The present invention relates to a method and apparatus for measuring temperature. The invention is particularly useful for measuring the temperature of a silicon or other semi-conductor materials during the processing thereof, and is therefore described below with respect to this application, although it will be appreciated that the invention could advantageously be used in other applications as well.
Rapid Temperature Processing (RTP) of silicon or other semi-conductor materials requires accurate measurement and control of temperature. In a typical RTP cycle, heating of the wafer to 1,200.degree. C. takes place in seconds, making accurate control of the wafer temperature very crucial. The needed repeatability of temperature control from wafer to wafer is of the order of 1.degree. C. Present temperature measurement techniques use a pyrometric based technology which has many drawbacks, including the following:
1. The roughness of the wafer surface affects its emissivity; therefore a remote pyrometric measurement depends on the accuracy with which this emissivity is known.

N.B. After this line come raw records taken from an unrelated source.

/-
COR-CM (cell pub-hodgecm2, stage 2 of the Hodge ladder) — count-neutral KERNEL COMBINATORICS «the dicyclic datum from an index-two subgroup»
(seat prover-pub-hodgecm2-b23-g43-0, binder prover b23, gen 43; claim DICYCLIC-EVEN, HOME/INBOX.md l.10881; blanket `CorCM/FaceDicyclicTwist*`).
Pure group theory, theorems only: gen 42's `DicyclicTwist.Datum` / `DicyclicTwist.exhaust_of_card` (`Census/DicyclicTwistDictionary.lean`,
`Census/DicyclicTwistPlaces.lean`) and gen 39's character lemma `FaceAbelian.exists_addChar_of_not_isSquare` (`CorCM/FaceAbelianDatum.lean`) are used
BY NAME; no field, no geometry, no named fact, nothing asserted; `Interfaces.lean` (C1), every E term, B01, `Transposition/*`, `PortJoin/*` untouched.
HONEST FRAMING: `HC_CM` is NOT proved, here or anywhere in the tree; nothing here is a period, a count of record or a headline.
T5: n/a-class (hypothesis binders: an index-two subgroup `H ∋ c`, `g² = c` off `H`, `h² ≠ c` on `H`); checker: self, 2026-08-23.
-/
import Summits.HodgeConjecture.CorCM.Census.DicyclicTwistPlaces
import Summits.HodgeConjecture.CorCM.FaceAbelianDatum
import HarnessLib

/-!
# The dicyclic datum from an index-two subgroup: `H ∋ c` of index `2`, `g² = c` off `H`, `c ∉ H²`

The dicyclic law (`Census/DicyclicTwistLaw.lean`, `CorCM/FaceDicyclicTwistGenerationEven.lean`) is stated along a DICYCLIC DATUM
(`DicyclicTwist.Datum G c A`: an embedded `ι : ℤ/2 × A ↪ G` with `ι(1,0) = c` and a twisting `x` with `x ι(a) x⁻¹ = ι(−a)`, `x² = c`, the two
cosets exhausting `G`).  This file supplies the datum from PURELY GROUP-THEORETIC hypotheses that a field seat can read off a presentation of
`Gal(F/ℚ)`:

**`exists_datum_of_index_two`.**  Let `G` be a finite group, `c ∈ G`, and `H ≤ G` a subgroup of index `2` with `c ∈ H` such that **every element
outside `H` squares to `c`** and **no element of `H` squares to `c`**.  Then `H` is abelian (conjugation by an outer element inverts `H`:
`conj_eq_inv_of_sq_eq`, `mul_comm_of_sq_eq`), `c² = 1` (`mul_self_eq_one_of_sq_eq`), `c` is a non-square of the abelian group `H`, so gen 39's
character `χ : H → ℤ/2` with `χ(c) = 1` exists and `A = ker χ` is a complement of `⟨c⟩` in `H`; `ι(e, a) = cᵉ·a` and any `x ∉ H` form a dicyclic
datum over `A` (`|G| = 4|A|`).  Conversely every `Dic(ℤ/2 × A, c)` satisfies the hypotheses with `H = ι(ℤ/2 × A)`, so this characterises dicyclic
type.  Examples: `ℤ/4 ⋊ ℤ/4 = ⟨a, y ∣ a⁴ = y⁴ = 1, y a y⁻¹ = a⁻¹⟩` with `c = y²`, `H = ⟨a, y²⟩`; `ℤ/4 × (ℤ/2)²` with `c = (2,0,0)`,
`H = 2ℤ/4 × (ℤ/2)²`; `Dic_m = ⟨a, x ∣ a^{2m} = 1, x² = a^m, x a x⁻¹ = a⁻¹⟩` with `m` odd, `H = ⟨a⟩`; `Dic₃ × ℤ/2` with `c` in the `Dic₃` factor.
All [folklore].

## References
* [Shimura1998] G. Shimura, Abelian varieties with complex multiplication and modular functions, Princeton 1998, §8.1 (p. 62).
-/

namespace Summit.HodgeConjecture.CorCM.FaceDicyclicTwist

open Summit.HodgeConjecture.CorCM.Census

section GroupTheory

variable {G : Type} [Group G] {c : G}

/-- If every element outside the subgroup `H` squares to `c`, conjugation by an outer element inverts `H`. [folklore] -/
theorem conj_eq_inv_of_sq_eq (H : Subgroup G) (hsq : ∀ g, g ∉ H → g * g = c) {x : G} (hx : x ∉ H) {h : G} (hh : h ∈ H) :
    x * h * x⁻¹ = h⁻¹ := by
  have hxh : x * h ∉ H := fun hmem => hx ((H.mul_mem_cancel_right hh).mp hmem)
  have h1 : x * h * (x * h) = x * x := by rw [hsq _ hxh, hsq _ hx]
  have h2 : h * (x * h) = x := mul_left_cancel (by simpa only [mul_assoc] using h1)
  calc x * h * x⁻¹ = h⁻¹ * (h * (x * h)) * x⁻¹ := by group
    _ = h⁻¹ := by rw [h2, mul_assoc, mul_inv_cancel, mul_one]

/-- If `c ∈ H`, `H ≠ G` and every element outside `H` squares to `c`, then `c² = 1`. [folklore] -/
theorem mul_self_eq_one_of_sq_eq (H : Subgroup G) (hc : c ∈ H) (hsq : ∀ g, g ∉ H → g * g = c) {x : G} (hx : x ∉ H) : c * c = 1 := by
  have hxc : x * c ∉ H := fun hmem => hx ((H.mul_mem_cancel_right hc).mp hmem)
  have hxx : x * x = c := hsq x hx
  have h1 : x * c * (x * c) = c := hsq _ hxc
  have hcomm : x * c = c * x := by rw [← hxx, mul_assoc]
  have h2 : c * (c * c) = c * 1 := by
    calc c * (c * c) = x * x * (c * c) := by rw [hxx]
      _ = x * (x * c) * c := by group
      _ = x * (c * x) * c := by rw [hcomm]
      _ = x * c * (x * c) := by group
      _ = c := h1
      _ = c * 1 := (mul_one c).symm
  exact mul_left_cancel h2

/-- If `H ≠ G` and every element outside `H` squares to the same `c`, then `H` is commutative. [folklore] -/
theorem mul_comm_of_sq_eq (H : Subgroup G) (hsq : ∀ g, g ∉ H → g * g = c) {x : G} (hx : x ∉ H) {a b : G} (ha : a ∈ H) (hb : b ∈ H) :
    a * b = b * a := by
  have ha' := conj_eq_inv_of_sq_eq H hsq hx ha
  have hb' := conj_eq_inv_of_sq_eq H hsq hx hb
  have hab := conj_eq_inv_of_sq_eq H hsq hx (H.mul_mem ha hb)
  have h1 : x * (a * b) * x⁻¹ = x * a * x⁻¹ * (x * b * x⁻¹) := by group
  rw [hab, ha', hb', mul_inv_rev] at h1
  have h2 := congrArg (·⁻¹) h1
  simpa only [mul_inv_rev, inv_inv] using h2

/-- **The dicyclic datum from an index-two subgroup.**  `H ≤ G` of index `2`, `c ∈ H`, every `g ∉ H` with `g² = c` and no `h ∈ H` with
`h² = c`: then `G` carries a dicyclic datum over some finite abelian `A` (namely a complement of `⟨c⟩` in the abelian group `H`, cut out by
gen 39's character `χ : H → ℤ/2` with `χ(c) = 1`; `ι(e, a) = cᵉ a`, `x` any outer element). [folklore] -/
theorem exists_datum_of_index_two [Finite G] (H : Subgroup G) (hH : H.index = 2) (hc : c ∈ H) (hsq : ∀ g, g ∉ H → g * g = c)
    (hns : ∀ h ∈ H, h * h ≠ c) :
    ∃ (A : Type) (_ : AddCommGroup A) (_ : Fintype A) (_ : DecidableEq A), Nonempty (DicyclicTwist.Datum G c A) := by
  classical
  have two_cases : ∀ e : ZMod 2, e = 0 ∨ e = 1 := by decide
  have h11 : (1 : ZMod 2) + 1 = 0 := by decide
  obtain ⟨x, hx⟩ : ∃ x, x ∉ H := by
    by_contra h
    push Not at h
    rw [(Subgroup.eq_top_iff' H).mpr h, Subgroup.index_top] at hH
    exact absurd hH (by norm_num)
  have hcomm : ∀ {a b : G}, a ∈ H → b ∈ H → a * b = b * a := fun ha hb => mul_comm_of_sq_eq H hsq hx ha hb
  have hc2 : c * c = 1 := mul_self_eq_one_of_sq_eq H hc hsq hx
  have hxx : x * x = c := hsq x hx
  have hxc : x * c = c * x := by rw [← hxx, mul_assoc]
  letI : CommGroup H := { (inferInstance : Group H) with mul_comm := fun a b => Subtype.ext (hcomm a.2 b.2) }
  have hns' : ¬ IsSquare (⟨c, hc⟩ : H) := by
    rintro ⟨r, hr⟩
    exact hns r r.2 (congrArg Subtype.val hr).symm
  obtain ⟨χ, hχ⟩ := FaceAbelian.exists_addChar_of_not_isSquare hns'
  haveI : Fintype G := Fintype.ofFinite G
  -- the complement `A = ker χ` and its embedding into `G`
  let emb : χ.ker → G := fun a => ((Additive.toMul (a : Additive H) : H) : G)
  have emb_mem : ∀ a, emb a ∈ H := fun a => (Additive.toMul (a : Additive H)).2
  have emb_add : ∀ a b, emb (a + b) = emb a * emb b := fun a b => by
    simp only [emb, AddSubgroup.coe_add, toMul_add, Subgroup.coe_mul]
  have emb_neg : ∀ a, emb (-a) = (emb a)⁻¹ := fun a => by
    simp only [emb, AddSubgroup.coe_neg, toMul_neg, Subgroup.coe_inv]
  have emb_zero : emb 0 = 1 := by simp only [emb, AddSubgroup.coe_zero, toMul_zero, Subgroup.coe_one]
  have emb_inj : Function.Injective emb := fun a b h => Subtype.ext (Additive.toMul.injective (Subtype.ext h))
  have emb_ne : ∀ a, emb a ≠ c := fun a h => by
    have h1 : Additive.toMul (a : Additive H) = ⟨c, hc⟩ := Subtype.ext h
    have h2 : χ (a : Additive H) = 0 := (AddMonoidHom.mem_ker).mp a.2
    have h3 : (a : Additive H) = Additive.ofMul ⟨c, hc⟩ := by rw [← h1, ofMul_toMul]
    rw [h3, hχ] at h2
    exact one_ne_zero h2
  -- the `⟨c⟩`-part
  let cp : ZMod 2 → G := fun e => if e = 0 then 1 else c
  have cp_add : ∀ e e', cp (e + e') = cp e * cp e' := by
    intro e e'
    rcases two_cases e with rfl | rfl <;> rcases two_cases e' with rfl | rfl <;> simp [cp, h11, hc2]
  have cp_mem : ∀ e, cp e ∈ H := fun e => by
    rcases two_cases e with rfl | rfl
    · simp only [cp, if_pos]; exact H.one_mem
    · simp only [cp, if_neg one_ne_zero]; exact hc
  have cp_comm_x : ∀ e, x * cp e = cp e * x := fun e => by
    rcases two_cases e with rfl | rfl
    · simp only [cp, if_pos, mul_one, one_mul]
    · simp only [cp, if_neg one_ne_zero, hxc]
  have cp_neg : ∀ e : ZMod 2, cp (-e) = cp e := fun e => by rw [ZMod.neg_eq_self_mod_two]
  -- the embedding `ι (e, a) = cᵉ · a`
  let ι : ZMod 2 × χ.ker → G := fun p => cp p.1 * emb p.2
  have ι_mem : ∀ p, ι p ∈ H := fun p => H.mul_mem (cp_mem p.1) (emb_mem p.2)
  have map_add : ∀ p q, ι (p + q) = ι p * ι q := fun p q => by
    show cp (p.1 + q.1) * emb (p.2 + q.2) = cp p.1 * emb p.2 * (cp q.1 * emb q.2)
    rw [cp_add, emb_add]
    have h := hcomm (emb_mem p.2) (cp_mem q.1)
    simp only [mul_assoc]
    congr 1
    rw [← mul_assoc, ← mul_assoc, h]
  have map_c : ι (1, 0) = c := by
    show cp 1 * emb 0 = c
    rw [emb_zero, mul_one]
    simp only [cp, if_neg one_ne_zero]
  have x_mul : ∀ p, x * ι p = ι (-p) * x := fun p => by
    show x * (cp p.1 * emb p.2) = cp (-p.1) * emb (-p.2) * x
    rw [cp_neg, emb_neg]
    have h := conj_eq_inv_of_sq_eq H hsq hx (emb_mem p.2)
    calc x * (cp p.1 * emb p.2) = cp p.1 * (x * emb p.2 * x⁻¹) * x := by rw [← mul_assoc, cp_comm_x]; group
      _ = cp p.1 * (emb p.2)⁻¹ * x := by rw [h]
  have x_ne : ∀ p, x ≠ ι p := fun p h => hx (h ▸ ι_mem p)
  have inj : Function.Injective ι := by
    rintro ⟨e, a⟩ ⟨e', b⟩ h
    change cp e * emb a = cp e' * emb b at h
    have key : e = e' := by
      by_contra hne
      rcases two_cases e with rfl | rfl <;> rcases two_cases e' with rfl | rfl
      · exact hne rfl
      · simp only [cp, if_pos, if_neg one_ne_zero, one_mul] at h
        apply emb_ne (a - b)
        rw [sub_eq_add_neg, emb_add, emb_neg, h, mul_assoc, mul_inv_cancel, mul_one]
      · simp only [cp, if_pos, if_neg one_ne_zero, one_mul] at h
        apply emb_ne (b - a)
        rw [sub_eq_add_neg, emb_add, emb_neg, ← h, mul_assoc, mul_inv_cancel, mul_one]
      · exact hne rfl
    subst key
    exact Prod.ext rfl (emb_inj (mul_left_cancel h))
  -- counting: `|G| = 2|H| = 4|A|`
  have hcard : Fintype.card G = 4 * Fintype.card χ.ker := by
    have h1 : H.index * Nat.card H = Nat.card G := Subgroup.index_mul_card (H := H)
    have hrange : χ.range = ⊤ := by
      rw [AddMonoidHom.range_eq_top]
      intro z
      rcases two_cases z with rfl | rfl
      · exact ⟨0, map_zero χ⟩
      · exact ⟨Additive.ofMul ⟨c, hc⟩, hχ⟩
    have h2 : χ.ker.index = 2 := by
      rw [AddSubgroup.index_ker, hrange, AddSubgroup.card_top, Nat.card_zmod]
    have h3 : χ.ker.index * Nat.card χ.ker = Nat.card (Additive H) := AddSubgroup.index_mul_card (H := χ.ker)
    have h4 : Nat.card (Additive H) = Nat.card H := rfl
    rw [← Nat.card_eq_fintype_card, ← Nat.card_eq_fintype_card, ← h1, hH, ← h4, ← h3, h2]
    ring
  exact ⟨χ.ker, inferInstance, inferInstance, inferInstance,
    ⟨{ ι := ι, x := x, map_add := map_add, map_c := map_c, x_mul := x_mul, x_mul_x := hxx, inj := inj, x_ne := x_ne,
       exhaust := DicyclicTwist.exhaust_of_card ι x map_add inj x_ne hcard }⟩⟩

end GroupTheory

end Summit.HodgeConjecture.CorCM.FaceDicyclicTwist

Cumbersome calibrations with embedded thermocouples in test wafers are needed to know the wafer emissivity with sufficient accuracy.
2. Deposited, uncontrolled layers of oxides, nitrides, polycrystalline, silicon, etc. affect the emissivity of the wafer surface. Because of interference effects which depend strongly on the thickness of these layers, again cumbersome thermocouple calibrations are needed for each single wafer or for a wafer in a batch, to ensure temperature measurement accuracy.
A so-called "Ripple Technique" has been recently described, Schietinger et al., Mat.Res.Soc. Symp.Proc., Spring 1991, which takes advantage, (while using the pyrometric method), of the AC ripple of heating lamps as the signature of the reflected component of the radiation from the wafer surface to monitor the wafer emissivity. The disadvantage of this method is that its accuracy is a function of temperature: it is more accurate for high temperatures than for low temperatures.